Oh! that is too dear!

Ching, Chong, Chineeman,

Clear right out of here."

(And that"s no typo. In the book, there was no S in "Chineeman.")

The late 1800s were rife with "yellow peril" & anti-Chinese sentiment. The gold rush and the railroad industry had drawn many Chinese immigrants to the U.S. in the mid-1800s. In 1882, the Chinese Exclusion Act was signed inkhổng lồ law, preventing Chinese laborers from immigrating to lớn the States.

But even after the 20th century was off và running, the slur only got worse. Mary Paik Lee, a Korean-American writer, brings up a taunt from the early 1900s in her autobiography, one even more acidic than the rhyme Bolton recounted:

That one doesn"t even rhyme; it"s just racist. (And the context is a depressing story about how Lee was greeted by her classmates with a hit on the neck.) But a young boy in John Steinbeck"s 1945 book Cannery Row comes up with a rhyming variation: "Ching-Chong Chinaman sitting on a rail — "Long came a White man an" chopped off his tail."

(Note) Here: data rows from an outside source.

/-! ### (a2) The boundary constant must depend on `δ` -/

/-- **No `δ`-uniform boundary constant works**: at `δ = 1/K` one isolated bad (boundary) particle
facing `K` collinear particles at distances in `[2, 3)` has excess site energy
`≤ -K 3⁻⁶/24 - e* < -|C| ≤ g - C · #∂` once `K > 24 (|C| - e*) 3^6`.  So `C(δ) → ∞` as `δ → 0`
(`C(δ) ≳ δ⁻¹` from this witness; `≳ δ⁻³` from a 3-D shell of neighbours). [folklore] -/
theorem not_uniformC :
    ¬ ∃ C : ℝ, ∀ δ : ℝ, 0 < δ → ∃ g : ℝ, 0 < g ∧ ∃ R : ℝ, At δ g C R := by
  rintro ⟨C, h⟩
  obtain ⟨K₀, hK₀⟩ := exists_nat_gt (24 * (|C| - eStar) * (2 + 1) ^ 6)
  set K : ℕ := K₀ + 1 with hK
  have hKpos : 0 < K := Nat.succ_pos _
  have hbig : 24 * (|C| - eStar) * ((2 : ℝ) + 1) ^ 6 < K := by
    have : (K₀ : ℝ) ≤ K := by rw [hK]; push_cast; linarith
    linarith
  obtain ⟨g, hg, R, hAt⟩ := h (1 / K) (by positivity)
  exact not_at_of_ray hKpos le_rfl le_rfl hg hbig hAt



end Summit.AtomisticToContinuum.Crystallization.Theorems.FarFieldGapRNegative

end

The term showed up again in Lee S. Roberts and J. Will Callahan"s 1917 ragtime song, "Ching Chong":

"Ching, Chong, Oh Mister Ching Chong,

You are the king of Chinatown.

Ching Chong, I love sầu your sing-tuy nhiên,

When you have sầu turned the lights all down."

Mimicry, particularly for mocking Asian accents, is the mặc định pejorative sầu mode, according lớn Kent Ono và Vincent Pmê mệt in their book Asian Americans & the Media. The book points out that this size of mockery marks Asian folks as decidedly, unequivocally foreign, that Asians and Asian-Americans are the "other."

But how something so anachronistic has managed khổng lồ cling khổng lồ people"s linguistic dictionaries is baffling. ("Ching chong," after all, is just a crude imitation of what folks think Mandarin or Cantonese sounds lượt thích. Urban Dictionary"s first treatment of the phrase sums up how exhausted the phrase can feel. It"s Urban Dictionary, so be warned: The language isn"t safe for work.)

It"s been used for more than a hundred years & doesn"t seem to be slowing down. But as the number of Mandarin speakers in the U.S. rises, maybe one day we"ll get a slur that"s at least more phonetically astute.